[Work to complete]
Search each line below for "haveI", then return the lines where it appears.

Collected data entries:
▼▼▼
/-- **STUB `stub_sliceRegular` — the sliced scheme is regular near the fibre.** With
`σ = (gᵢᵖ)ᵢ : V → 𝔸ˢ_Y` and `X_σ := X₁ ×_{𝔸ˢ_Y} V`: if `X₁` is regular, `π` proper and
`h : X₁ → 𝔸ˢ_{𝔽_p}` smooth at every point over `b = σ(y)`, then over the open
`O := V₁ ∖ π(non-smooth locus of h) ∋ b` of `𝔸ˢ_Y` every local ring of `X_σ` is regular: at
`z ∈ X_σ` over `x ∈ X₁` with `h` smooth at `x`, `𝒪_{X_σ,z} ≅ 𝒪_{X₁,x}/(tᵢ - gᵢᵖ)ᵢ`
(`sliceRegular_stalk_equiv`) is regular by the `p`-th power slicing lemma
`stub_pthPowerSliceAlgebra` (`𝒪_{X₁,x}` is regular and formally smooth over `𝔽_p[T]`,
`d(gᵖ) = 0`). [cite: EGAIV4, 17.11.1] -/
theorem stub_sliceRegular :
    ∀ p : ℕ, p.Prime → ∀ (Y : Scheme.{0}) (f : Y ⟶ Spec (.of (ZMod p))) (s : ℕ)
      (V₁ : (AffineSpace (Fin s) Y).Opens) (X₁ : Scheme.{0}) (π : X₁ ⟶ (V₁ : Scheme.{0}))
      [IsProper π] [LocallyOfFinitePresentation (π ≫ V₁.ι ≫ AffineSpace.map (Fin s) f)],
      Scheme.IsRegular X₁ →
      ∀ (V : Y.Opens) (y : Y) (hyV : y ∈ V) (g : Fin s → Γ((V : Scheme.{0}), ⊤)),
      (AffineSpace.homOfVector V.ι (fun i => g i ^ p)).base ⟨y, hyV⟩ ∈ V₁ →
      (∀ x : X₁, (π ≫ V₁.ι).base x = (AffineSpace.homOfVector V.ι (fun i => g i ^ p)).base ⟨y, hyV⟩ →
          x ∈ (π ≫ V₁.ι ≫ AffineSpace.map (Fin s) f).smoothLocus) →
      ∃ O : (AffineSpace (Fin s) Y).Opens,
        (AffineSpace.homOfVector V.ι (fun i => g i ^ p)).base ⟨y, hyV⟩ ∈ O ∧
        ∀ z : ↥(pullback (π ≫ V₁.ι) (AffineSpace.homOfVector V.ι (fun i => g i ^ p))),
          (pullback.fst (π ≫ V₁.ι) (AffineSpace.homOfVector V.ι (fun i => g i ^ p)) ≫
              π ≫ V₁.ι).base z ∈ O →
          IsRegularLocalRing ((pullback (π ≫ V₁.ι)
            (AffineSpace.homOfVector V.ι (fun i => g i ^ p))).presheaf.stalk z) := by
  intro p hp Y f s V₁ X₁ π _ _ hreg V y hyV g hb hsm
  -- the open `O := V₁ ∖ π(N)`, `N` the (closed) non-smooth locus of `h = π ≫ V₁.ι ≫ 𝔸ˢ(f)`
  have hπN : IsClosed (π.base '' ((π ≫ V₁.ι ≫ AffineSpace.map (Fin s) f).smoothLocus : Set X₁)ᶜ) :=
    π.isClosedMap _ (π ≫ V₁.ι ≫ AffineSpace.map (Fin s) f).smoothLocus.2.isClosed_compl
  refine ⟨V₁.ι ''ᵁ ⟨(π.base '' ((π ≫ V₁.ι ≫ AffineSpace.map (Fin s) f).smoothLocus : Set X₁)ᶜ)ᶜ,
    hπN.isOpen_compl⟩, ?_, fun z hz => ?_⟩
  · -- `b ∈ O`: the fibre of `π` over `b` lies in the smooth locus
    change ((⟨_, hb⟩ : V₁) : ↥(AffineSpace (Fin s) Y)) ∈ V₁.ι ''ᵁ _
    rw [Scheme.Opens.mem_ι_image_iff]
    rintro ⟨x, hxN, hπx⟩
    refine hxN (hsm x ?_)
    rw [Scheme.Hom.comp_apply, hπx]
    rfl
  -- `x := fst z` lies in the smooth locus of `h`
  have hxsm : (pullback.fst (π ≫ V₁.ι) (AffineSpace.homOfVector V.ι fun i => g i ^ p)).base z ∈
      (π ≫ V₁.ι ≫ AffineSpace.map (Fin s) f).smoothLocus := by
    rw [Scheme.Hom.comp_apply, Scheme.Hom.comp_apply] at hz
    have hz' : (π.base ((pullback.fst (π ≫ V₁.ι)
        (AffineSpace.homOfVector V.ι fun i => g i ^ p)).base z)).1 ∈ V₁.ι ''ᵁ _ := hz
    rw [Scheme.Opens.mem_ι_image_iff] at hz'
    by_contra hxN
    exact hz' ⟨_, hxN, rfl⟩
  -- the local ring `𝒪_{X_σ,z} ≅ 𝒪_{X₁,x}/(tᵢ - gᵢᵖ)ᵢ`
  obtain ⟨β, ⟨ε⟩⟩ := sliceRegular_stalk_equiv (π ≫ V₁.ι) V
    (AffineSpace.homOfVector V.ι fun i => g i ^ p) (fun i => g i ^ p)
    (AffineSpace.homOfVector_over _ _) (AffineSpace.homOfVector_appTop_coord _ _) z
  -- `𝒪_{X₁,x}` is regular, and formally smooth over `𝔽_p[T]`
  obtain ⟨ψ, hψ, hψX⟩ := sliceRegular_formallySmooth_polynomial
    (π ≫ V₁.ι ≫ AffineSpace.map (Fin s) f) _ hxsm
  generalize (pullback.fst (π ≫ V₁.ι) (AffineSpace.homOfVector V.ι fun i => g i ^ p)).base z = x
    at β ε ψ hψ hψX
  letI := ψ.toAlgebra
  haveI : Algebra.FormallySmooth (MvPolynomial (Fin s) (ZMod p)) (X₁.presheaf.stalk x) := hψ
  haveI := hreg x
  have hJ : Ideal.span (Set.range fun i => X₁.presheaf.germ ⊤ x trivial
        ((π ≫ V₁.ι).appTop (AffineSpace.coord Y i)) - β (g i ^ p)) =
      Ideal.span (Set.range fun i => algebraMap (MvPolynomial (Fin s) (ZMod p))
        (X₁.presheaf.stalk x) (MvPolynomial.X i) - β (g i) ^ p) := by
    refine congrArg Ideal.span (congrArg Set.range (funext fun i => ?_))
    rw [map_pow, RingHom.algebraMap_toAlgebra, hψX]
    simp only [Scheme.Hom.comp_appTop, CommRingCat.comp_apply, AffineSpace.map_appTop_coord]
  -- the ideal `(tᵢ - gᵢᵖ)` is proper (the local ring of `X_σ` at `z` is not zero)
  have hne : Ideal.span (Set.range fun i => algebraMap (MvPolynomial (Fin s) (ZMod p))
      (X₁.presheaf.stalk x) (MvPolynomial.X i) - β (g i) ^ p) ≠ ⊤ := by
    intro htop
    haveI := Ideal.Quotient.subsingleton_iff.mpr htop
    exact not_subsingleton _ (ε.trans (Ideal.quotEquivOfEq hJ)).toEquiv.subsingleton
  -- the `p`-th power slicing lemma
  have halg := stub_pthPowerSliceAlgebra p hp s (X₁.presheaf.stalk x) (fun i => β (g i))
    fun i => IsLocalRing.le_maximalIdeal hne (Ideal.subset_span ⟨i, rfl⟩)
  exact IsRegularLocalRing.of_ringEquiv (ε.trans (Ideal.quotEquivOfEq hJ)).symm

end Summit.ResolutionOfSingularities.ResolutionOfSingularities.Theorems.ProductDescent.Birth

end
▲▲▲
[Solution below]
  haveI : Algebra.FormallySmooth (MvPolynomial (Fin s) (ZMod p)) (X₁.presheaf.stalk x) := hψ
  haveI := hreg x
    haveI := Ideal.Quotient.subsingleton_iff.mpr htop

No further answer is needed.